# Which City Has the Most PB Members?



## ADKing (Jun 4, 2009)

I was wondering today which city (not region or adjoining cities) has the most PB members? I can think of several from Wichita:

Jeff Bartel
Mrs. Sola Fide (Erin Bartel)
Hamalas
KSPresby
Jlynn
Myself (ADKing)

Can anybody top six?


----------



## Theoretical (Jun 4, 2009)

For DFW

NaphtaliPress
Rev. Todd Ruddell
Joshua
Gryphonnette
Edward
Westminken
Theoretical
WSW101
Scott

I think there's several others as well.


----------



## Curt (Jun 4, 2009)

Probably Acton, Maine.


----------



## LawrenceU (Jun 4, 2009)

Curt said:


> Probably Acton, Maine.



Definitely. 

Acton does probably have the highest per capita membership on the PB


----------



## Whitefield (Jun 4, 2009)

Theoretical said:


> For DFW
> 
> NaphtaliPress
> Rev. Todd Ruddell
> ...



I thought Dallas and Fort Worth were two cities ....


----------



## Southern Presbyterian (Jun 4, 2009)

Does Zion count?


----------



## Brian Withnell (Jun 4, 2009)

New Jerusalem, we have a house there, and we just haven't moved yet.


----------



## JBaldwin (Jun 4, 2009)

What about Greenville, SC?


----------



## kalawine (Jun 4, 2009)

Well, I don't think it's our city since the PB probably has more members than Mississippi has citizens!


----------



## Theogenes (Jun 4, 2009)

Well, I know its NOT Minot, ND


----------



## Arch2k (Jun 4, 2009)

ADKing said:


> I was wondering today which city (not region or adjoining cities) has the most PB members? I can think of several from Wichita:
> 
> Jeff Bartel
> Mrs. Sola Fide (Erin Bartel)
> ...


 
Don't forget "puritangirl" (Christine) & "Colin Kelly". That brings Wichita to eight.


----------



## PresbyDane (Jun 5, 2009)

Skive in Denmark has 2


----------



## Tripel (Jun 5, 2009)

Memphis has several:

Tripel
caoclan
Zenas
sotzo
Albatross
jfschultz
rescuedbyLove
NDHSR

That's 8. I'm sure I left someone out.


----------



## Reluctantly Reforming (Jun 5, 2009)

*"Northern Virginia" is a city, right? Right?*

After all, it's kind of hard to tell where one locality stops and another starts, here in Endless Suburbia. 

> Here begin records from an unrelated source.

/-- [folklore] **PURE ALGEBRA OF THE `q2` WORD** (rectangular matrices: `P₀ P₁ T V : κ × m`, `A B S : m × n`, `E : n × n`, `R : m × m`, `R′ : κ × κ`):
with `X := −(c • E)`, `X̄ := c • R′`, the composite jets `𝔔₀ := P₀A`, `𝔔₁ := P₁A + P₀B`, `𝔔₂ := (T + V)A + P₁B + (P₁B + P₀S)` and the SHIFTED letters
`B′ = B + c•(RA − AE)`, `P₁′ = P₁ + c•(R′P₀ − P₀R)`, `S′ = S + c•((RB − BE) + (RB − BE) + c•(R(RA − AE) − (RA − AE)E))`,
`T′ = T + (c•(R′P₁ − P₁R) + c•(R′P₁ − P₁R)) + c•(R′(c•(R′P₀ − P₀R)) − (c•(R′P₀ − P₀R))R)`:
`X̄X̄𝔔₀ + (X̄𝔔₁ + X̄𝔔₀X) + ((X̄𝔔₁ + X̄𝔔₀X) + (𝔔₂ + 𝔔₁X + (𝔔₁X + 𝔔₀XX))) = (T′ + V)A + P₁′B′ + (P₁′B′ + P₀S′)` — the average map's
second-jet summand `V` rides UN-SHIFTED. -/
theorem q2_sim_word {κ m n : Type*} [Fintype κ] [Fintype m] [Fintype n] [DecidableEq κ] [DecidableEq m] [DecidableEq n]
    (P₀ P₁ T V P₁' T' : Matrix κ m ℝ) (A B S B' S' : Matrix m n ℝ) (E : Matrix n n ℝ) (R : Matrix m m ℝ) (R' : Matrix κ κ ℝ) (c : ℝ)
    {X : Matrix n n ℝ} {Xbar : Matrix κ κ ℝ} (hX : X = -(c • E)) (hXbar : Xbar = c • R')
    (hB' : B' = B + c • (R * A - A * E)) (hP₁' : P₁' = P₁ + c • (R' * P₀ - P₀ * R))
    (hS' : S' = S + c • ((R * B - B * E) + (R * B - B * E) + c • (R * (R * A - A * E) - (R * A - A * E) * E)))
    (hT' : T' = T + (c • (R' * P₁ - P₁ * R) + c • (R' * P₁ - P₁ * R)) + c • (R' * (c • (R' * P₀ - P₀ * R)) - (c • (R' * P₀ - P₀ * R)) * R)) :
    Xbar * Xbar * (P₀ * A) + (Xbar * (P₁ * A + P₀ * B) + Xbar * (P₀ * A) * X)
        + ((Xbar * (P₁ * A + P₀ * B) + Xbar * (P₀ * A) * X)
          + ((T + V) * A + P₁ * B + (P₁ * B + P₀ * S) + (P₁ * A + P₀ * B) * X + ((P₁ * A + P₀ * B) * X + P₀ * A * (X * X))))
      = (T' + V) * A + P₁' * B' + (P₁' * B' + P₀ * S') := by
  subst hX hXbar hB' hP₁' hS' hT'
  simp only [Matrix.smul_mul, Matrix.mul_smul, smul_smul, smul_add, smul_sub, Matrix.mul_add, Matrix.add_mul, Matrix.mul_sub, Matrix.sub_mul,
    Matrix.mul_neg, Matrix.neg_mul, smul_neg, neg_neg, Matrix.mul_assoc]
  module

end Algebra

/-! ## §2 The four SHIFT letters at the (III′) torus door's types (`d = 3`, fine level `j`, coarse level `j+1`) -/

section Shifts

variable (M' : Fin 4 → ℕ) [∀ μ, NeZero (M' μ)] {Lc : ℕ} [NeZero Lc]

/-- [folklore] **`torus_symQ11_shift` — THE FINE FIRST-ORDER INSERTION TABLE ALONG THE GAUGE-SHIFTED DIRECTION** ((α-1) `torus_symQ11_pureGauge_fun` + linearity):
`Q₁₁ (h + Dλ) = Q₁₁ h + c_j • (R·Q₁₀ − Q₁₀·E)`. -/
theorem torus_symQ11_shift (j : ℕ) (h : ↥(pbox (fine Lc M')) × Fin 4 → ℝ) (lam : ↥(pbox (fine Lc M')) → ℝ)
    {Q₁₀ : Matrix (↥(pbox M') × Fin 4) (↥(pbox (fine Lc M')) × Fin 4) ℝ}
    (hQ₁₀ : Q₁₀ = (perF (fine Lc M') (bhKStepSh 3 Lc (Dsh Lc) j)).submatrix
        (fun a : ↥(pbox M') × Fin 4 => ((coarsePt M' Lc a.1, Sum.inr a.2) : Idx (fine Lc M') (Fib 3)))
        (fun b : ↥(pbox (fine Lc M')) × Fin 4 => ((b.1, Sum.inl b.2) : Idx (fine Lc M') (Fib 3))))
    (Q₁₁ : (↥(pbox (fine Lc M')) × Fin 4 → ℝ) → Matrix (↥(pbox M') × Fin 4) (↥(pbox (fine Lc M')) × Fin 4) ℝ)
    (hQ₁₁ : ∀ w, Q₁₁ w = ∑ b : ↥(pbox (fine Lc M')) × Fin 4, w b •
        (perF (fine Lc M') (dper (fine Lc M') (symVhSAt (ctr 4 Lc) 3 Lc rfl b.2 (b.1 : Site 4)))).submatrix
          (fun a : ↥(pbox M') × Fin 4 => ((coarsePt M' Lc a.1, Sum.inr a.2) : Idx (fine Lc M') (Fib 3)))
          (fun b : ↥(pbox (fine Lc M')) × Fin 4 => ((b.1, Sum.inl b.2) : Idx (fine Lc M') (Fib 3)))) :
    Q₁₁ (fun b => h b + ∑ s : ↥(pbox (fine Lc M')), tgrad (fine Lc M') (b.1, Sum.inl b.2) s * lam s)
      = Q₁₁ h + (((Lc : ℝ) ^ (3 + 1) * stepScale 3 Lc j)⁻¹) • (Matrix.diagonal (fun a : ↥(pbox M') × Fin 4 => ∑ s : ↥(pbox (fine Lc M')), tdelta (fine Lc M') ((Lc : ℤ) • (a.1 : Site 4) + ctr 4 Lc) s * lam s) * Q₁₀
          - Q₁₀ * Matrix.diagonal (fun b : ↥(pbox (fine Lc M')) × Fin 4 => lam b.1)) := by
  rw [hQ₁₁, hQ₁₁, ← torus_symQ11_pureGauge_fun M' j lam hQ₁₀, ← Finset.sum_add_distrib]
  exact Finset.sum_congr rfl fun b _ => add_smul _ _ _

omit [∀ μ, NeZero (M' μ)] [NeZero Lc] in
/-- [folklore] the chain-rule coarse insertion table read through the TRANSPORTED direction `w̄ a′ := θ_j·Σ_b Q₁₀ a′ b·w b`:
`Q₂₁ w = Σ_{a′} (w̄ a′) • Q₂₁^{a′}` (swap of the two finite sums in U18's `hQ₂₁`). -/
theorem torus_symQ21_eq_sum_transported (j : ℕ) {κ : Type*} [Fintype κ] [DecidableEq κ] (pμ' : κ → ↥(pbox M')) (mμ' : κ → Fin 4)
    (Q₁₀ : Matrix (↥(pbox M') × Fin 4) (↥(pbox (fine Lc M')) × Fin 4) ℝ)
    (Q₂₁ : (↥(pbox (fine Lc M')) × Fin 4 → ℝ) → Matrix κ (↥(pbox M') × Fin 4) ℝ)
    (hQ₂₁ : ∀ w, Q₂₁ w = ∑ b : ↥(pbox (fine Lc M')) × Fin 4, w b •
        ∑ a' : ↥(pbox M') × Fin 4, ((stepScale 3 Lc (j + 1) / (stepScale 3 Lc j ^ 2 * ((box (3 + 1) Lc).card : ℝ))) * Q₁₀ a' b) •
          (perF M' (dper M' (symVhSAt (ctr 4 Lc) 3 Lc rfl a'.2 (a'.1 : Site 4)))).submatrix (fun a : κ => ((pμ' a, Sum.inr (mμ' a)) : Idx M' (Fib 3)))
            (fun b : ↥(pbox M') × Fin 4 => ((b.1, Sum.inl b.2) : Idx M' (Fib 3))))
    (w : ↥(pbox (fine Lc M')) × Fin 4 → ℝ) :
    Q₂₁ w = ∑ a' : ↥(pbox M') × Fin 4, ((stepScale 3 Lc (j + 1) / (stepScale 3 Lc j ^ 2 * ((box (3 + 1) Lc).card : ℝ))) * ∑ b : ↥(pbox (fine Lc M')) × Fin 4, Q₁₀ a' b * w b) •
          (perF M' (dper M' (symVhSAt (ctr 4 Lc) 3 Lc rfl a'.2 (a'.1 : Site 4)))).submatrix (fun a : κ => ((pμ' a, Sum.inr (mμ' a)) : Idx M' (Fib 3)))
            (fun b : ↥(pbox M') × Fin 4 => ((b.1, Sum.inl b.2) : Idx M' (Fib 3))) := by
  rw [hQ₂₁]
  simp only [Finset.smul_sum, smul_smul]
  rw [Finset.sum_comm]
  refine Finset.sum_congr rfl fun a' _ => ?_
  rw [← Finset.sum_smul, Finset.mul_sum]
  exact congrArg (· • _) (Finset.sum_congr rfl fun b _ => by ring)

/-- [folklore] **`torus_symQ21_shift` — THE CHAIN-RULE COARSE INSERTION TABLE ALONG THE GAUGE-SHIFTED DIRECTION** (`PeriodisedSymCompositeIndexWard.torus_symQ21_pureGauge_fun`
+ linearity; `Lc ∣ M′ᵢ`): `Q₂₁ (h + Dλ) = Q₂₁ h + c_j • (R′·Q₂₀ − Q₂₀·R)`. -/
theorem torus_symQ21_shift (hM' : ∀ i, Lc ∣ M' i) (j : ℕ) (h : ↥(pbox (fine Lc M')) × Fin 4 → ℝ) (lam : ↥(pbox (fine Lc M')) → ℝ)
    {κ : Type*} [Fintype κ] [DecidableEq κ] (pμ' : κ → ↥(pbox M')) (mμ' : κ → Fin 4)
    {Q₁₀ : Matrix (↥(pbox M') × Fin 4) (↥(pbox (fine Lc M')) × Fin 4) ℝ}
    (hQ₁₀ : Q₁₀ = (perF (fine Lc M') (bhKStepSh 3 Lc (Dsh Lc) j)).submatrix
        (fun a : ↥(pbox M') × Fin 4 => ((coarsePt M' Lc a.1, Sum.inr a.2) : Idx (fine Lc M') (Fib 3)))
        (fun b : ↥(pbox (fine Lc M')) × Fin 4 => ((b.1, Sum.inl b.2) : Idx (fine Lc M') (Fib 3))))
    {Q₂₀ : Matrix κ (↥(pbox M') × Fin 4) ℝ}
    (hQ₂₀ : Q₂₀ = (perF M' (bhKStepSh 3 Lc (Dsh Lc) (j + 1))).submatrix (fun a : κ => ((pμ' a, Sum.inr (mμ' a)) : Idx M' (Fib 3)))
        (fun b : ↥(pbox M') × Fin 4 => ((b.1, Sum.inl b.2) : Idx M' (Fib 3))))
    (Q₂₁ : (↥(pbox (fine Lc M')) × Fin 4 → ℝ) → Matrix κ (↥(pbox M') × Fin 4) ℝ)
    (hQ₂₁ : ∀ w, Q₂₁ w = ∑ b : ↥(pbox (fine Lc M')) × Fin 4, w b •
        ∑ a' : ↥(pbox M') × Fin 4, ((stepScale 3 Lc (j + 1) / (stepScale 3 Lc j ^ 2 * ((box (3 + 1) Lc).card : ℝ))) * Q₁₀ a' b) •
          (perF M' (dper M' (symVhSAt (ctr 4 Lc) 3 Lc rfl a'.2 (a'.1 : Site 4)))).submatrix (fun a : κ => ((pμ' a, Sum.inr (mμ' a)) : Idx M' (Fib 3)))
            (fun b : ↥(pbox M') × Fin 4 => ((b.1, Sum.inl b.2) : Idx M' (Fib 3)))) :
    Q₂₁ (fun b => h b + ∑ s : ↥(pbox (fine Lc M')), tgrad (fine Lc M') (b.1, Sum.inl b.2) s * lam s)
      = Q₂₁ h + (((Lc : ℝ) ^ (3 + 1) * stepScale 3 Lc j)⁻¹) •
          (Matrix.diagonal (fun α : κ => ∑ t : ↥(pbox M'), tdelta M' ((pμ' α : Site 4) + ctr 4 Lc) t
              * (∑ s : ↥(pbox (fine Lc M')), tdelta (fine Lc M') ((Lc : ℤ) • (t : Site 4) + ctr 4 Lc) s * lam s)) * Q₂₀
            - Q₂₀ * Matrix.diagonal (fun a : ↥(pbox M') × Fin 4 => ∑ s : ↥(pbox (fine Lc M')), tdelta (fine Lc M') ((Lc : ℤ) • (a.1 : Site 4) + ctr 4 Lc) s * lam s)) := by
  rw [torus_symQ21_eq_sum_transported M' j pμ' mμ' Q₁₀ Q₂₁ hQ₂₁, torus_symQ21_eq_sum_transported M' j pμ' mμ' Q₁₀ Q₂₁ hQ₂₁ h,
    ← torus_symQ21_pureGauge_fun M' hM' j lam pμ' mμ' hQ₁₀ hQ₂₀, ← Finset.sum_add_distrib]
  refine Finset.sum_congr rfl fun a' _ => ?_
  rw [← add_smul]
  congr 1
  rw [← mul_add, ← Finset.sum_add_distrib]
  refine congrArg (_ * ·) (Finset.sum_congr rfl fun b _ => by ring)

Make your presence known, NOVA PBers.


----------



## Rangerus (Jun 5, 2009)

Austin, Tx...holla! I think we have two or three, though not real sure.


----------



## Poimen (Jun 5, 2009)

Since I have been labeled 'inhuman' Leduc, AB definitely has the least amount: -1


----------



## py3ak (Jun 5, 2009)

Don't sell yourself short, Daniel. I think you count for at least a -2.5.


----------



## Berean (Jun 5, 2009)

Poimen said:


> Since I have been labeled 'inhuman' Leduc, AB definitely has the least amount: -1



Just because your pic looks like a cage fighter doesn't mean you should beat yourself up.


----------



## SolaScriptura (Jun 7, 2009)

ADKing said:


> I was wondering today which city (not region or adjoining cities) has the most PB members? I can think of several from Wichita:
> 
> Jeff Bartel
> Mrs. Sola Fide (Erin Bartel)
> ...



For anyone in the KC or Wichita or Topeka or anywhere in a couple hour drive of Manhattan...

Our home is ready to entertain. We've got a guest bedroom with queen size bed... a grill, smoker, good drink, smokes, discussion, etc... 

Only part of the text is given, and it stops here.